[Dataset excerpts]
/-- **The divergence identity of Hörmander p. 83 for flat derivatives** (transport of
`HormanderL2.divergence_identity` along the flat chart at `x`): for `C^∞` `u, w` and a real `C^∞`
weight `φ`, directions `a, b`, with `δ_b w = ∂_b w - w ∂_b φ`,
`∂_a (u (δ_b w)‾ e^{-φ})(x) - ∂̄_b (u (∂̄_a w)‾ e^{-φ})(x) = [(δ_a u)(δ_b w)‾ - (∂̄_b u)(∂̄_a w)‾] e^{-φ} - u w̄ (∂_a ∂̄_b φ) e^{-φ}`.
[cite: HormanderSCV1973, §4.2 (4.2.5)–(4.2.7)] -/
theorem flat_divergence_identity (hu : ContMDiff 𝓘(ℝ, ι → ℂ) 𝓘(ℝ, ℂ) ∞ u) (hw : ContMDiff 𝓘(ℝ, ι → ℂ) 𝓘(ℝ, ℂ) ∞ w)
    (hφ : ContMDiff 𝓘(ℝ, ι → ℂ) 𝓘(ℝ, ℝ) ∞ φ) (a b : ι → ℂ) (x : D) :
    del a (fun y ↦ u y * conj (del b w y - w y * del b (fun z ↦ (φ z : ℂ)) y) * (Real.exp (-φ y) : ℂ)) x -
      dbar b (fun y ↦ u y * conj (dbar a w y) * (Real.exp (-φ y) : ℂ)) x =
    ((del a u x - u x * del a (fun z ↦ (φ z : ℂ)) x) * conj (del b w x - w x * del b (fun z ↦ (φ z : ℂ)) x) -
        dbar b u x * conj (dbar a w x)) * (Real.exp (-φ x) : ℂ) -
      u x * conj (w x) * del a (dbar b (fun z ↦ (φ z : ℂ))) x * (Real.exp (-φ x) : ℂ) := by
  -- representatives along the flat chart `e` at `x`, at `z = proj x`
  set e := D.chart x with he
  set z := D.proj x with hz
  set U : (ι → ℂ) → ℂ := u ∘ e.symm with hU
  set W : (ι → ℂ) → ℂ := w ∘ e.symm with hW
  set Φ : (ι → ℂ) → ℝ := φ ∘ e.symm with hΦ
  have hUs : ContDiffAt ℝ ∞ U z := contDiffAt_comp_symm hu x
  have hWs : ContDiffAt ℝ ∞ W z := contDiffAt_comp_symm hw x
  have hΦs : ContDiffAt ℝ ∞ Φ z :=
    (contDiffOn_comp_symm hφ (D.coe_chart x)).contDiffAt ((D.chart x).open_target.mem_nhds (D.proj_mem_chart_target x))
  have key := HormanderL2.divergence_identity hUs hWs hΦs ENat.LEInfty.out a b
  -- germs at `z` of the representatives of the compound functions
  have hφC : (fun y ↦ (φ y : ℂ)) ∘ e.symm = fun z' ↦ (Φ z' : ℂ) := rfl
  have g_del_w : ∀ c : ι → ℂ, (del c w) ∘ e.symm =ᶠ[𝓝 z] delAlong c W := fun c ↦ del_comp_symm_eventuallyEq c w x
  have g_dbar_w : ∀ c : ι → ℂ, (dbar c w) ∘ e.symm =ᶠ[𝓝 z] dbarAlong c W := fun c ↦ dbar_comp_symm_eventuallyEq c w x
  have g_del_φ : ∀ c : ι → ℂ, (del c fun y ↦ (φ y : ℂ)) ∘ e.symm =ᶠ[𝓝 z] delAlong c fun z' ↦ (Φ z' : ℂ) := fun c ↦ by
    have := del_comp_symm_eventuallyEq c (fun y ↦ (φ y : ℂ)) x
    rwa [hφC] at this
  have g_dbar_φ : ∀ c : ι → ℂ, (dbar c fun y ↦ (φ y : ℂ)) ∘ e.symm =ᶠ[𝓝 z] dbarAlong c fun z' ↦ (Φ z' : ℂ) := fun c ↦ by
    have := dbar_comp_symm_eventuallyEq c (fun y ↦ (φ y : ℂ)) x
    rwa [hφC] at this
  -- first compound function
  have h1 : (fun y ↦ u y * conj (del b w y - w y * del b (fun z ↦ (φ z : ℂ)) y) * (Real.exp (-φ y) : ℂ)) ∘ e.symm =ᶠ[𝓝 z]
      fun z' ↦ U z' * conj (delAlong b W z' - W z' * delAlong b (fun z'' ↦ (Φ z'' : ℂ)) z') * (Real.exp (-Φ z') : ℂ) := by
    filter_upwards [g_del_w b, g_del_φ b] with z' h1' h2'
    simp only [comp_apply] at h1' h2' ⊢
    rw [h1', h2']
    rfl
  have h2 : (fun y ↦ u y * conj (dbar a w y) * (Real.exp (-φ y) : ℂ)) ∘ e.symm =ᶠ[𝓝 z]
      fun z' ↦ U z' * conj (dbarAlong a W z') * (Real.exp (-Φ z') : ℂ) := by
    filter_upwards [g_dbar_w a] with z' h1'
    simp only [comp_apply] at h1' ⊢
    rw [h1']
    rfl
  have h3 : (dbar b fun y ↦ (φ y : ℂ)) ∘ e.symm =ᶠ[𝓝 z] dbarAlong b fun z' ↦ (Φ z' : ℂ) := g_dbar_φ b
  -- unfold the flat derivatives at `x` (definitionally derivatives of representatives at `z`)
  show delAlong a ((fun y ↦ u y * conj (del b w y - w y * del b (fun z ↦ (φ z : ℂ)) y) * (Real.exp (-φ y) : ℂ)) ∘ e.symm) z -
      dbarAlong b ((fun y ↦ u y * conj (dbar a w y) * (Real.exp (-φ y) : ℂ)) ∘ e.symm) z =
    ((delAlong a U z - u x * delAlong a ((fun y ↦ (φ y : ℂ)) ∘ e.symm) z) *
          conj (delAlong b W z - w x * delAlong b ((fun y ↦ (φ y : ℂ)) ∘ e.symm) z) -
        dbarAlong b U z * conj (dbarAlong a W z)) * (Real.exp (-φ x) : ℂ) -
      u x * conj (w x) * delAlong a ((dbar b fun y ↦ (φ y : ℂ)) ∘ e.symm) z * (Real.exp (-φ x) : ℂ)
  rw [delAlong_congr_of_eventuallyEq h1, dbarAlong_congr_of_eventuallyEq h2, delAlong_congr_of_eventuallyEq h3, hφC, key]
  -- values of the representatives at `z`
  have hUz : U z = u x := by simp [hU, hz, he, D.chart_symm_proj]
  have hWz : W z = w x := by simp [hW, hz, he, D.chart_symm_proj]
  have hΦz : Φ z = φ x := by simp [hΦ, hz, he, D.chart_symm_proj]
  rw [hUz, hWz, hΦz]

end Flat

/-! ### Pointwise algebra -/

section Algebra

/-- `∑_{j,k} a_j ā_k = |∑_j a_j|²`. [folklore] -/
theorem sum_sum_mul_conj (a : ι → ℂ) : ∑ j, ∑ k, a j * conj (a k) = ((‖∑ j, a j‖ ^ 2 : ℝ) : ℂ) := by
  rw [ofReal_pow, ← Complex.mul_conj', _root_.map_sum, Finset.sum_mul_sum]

[Your assignment]
In the entries above, one line contains "flat chart at" and another contains "w = ∂_b w - w ∂_b". Reproduce exactly those two lines and the lines between them, nothing else.

[Written response]
`HormanderL2.divergence_identity` along the flat chart at `x`): for `C^∞` `u, w` and a real `C^∞`
weight `φ`, directions `a, b`, with `δ_b w = ∂_b w - w ∂_b φ`,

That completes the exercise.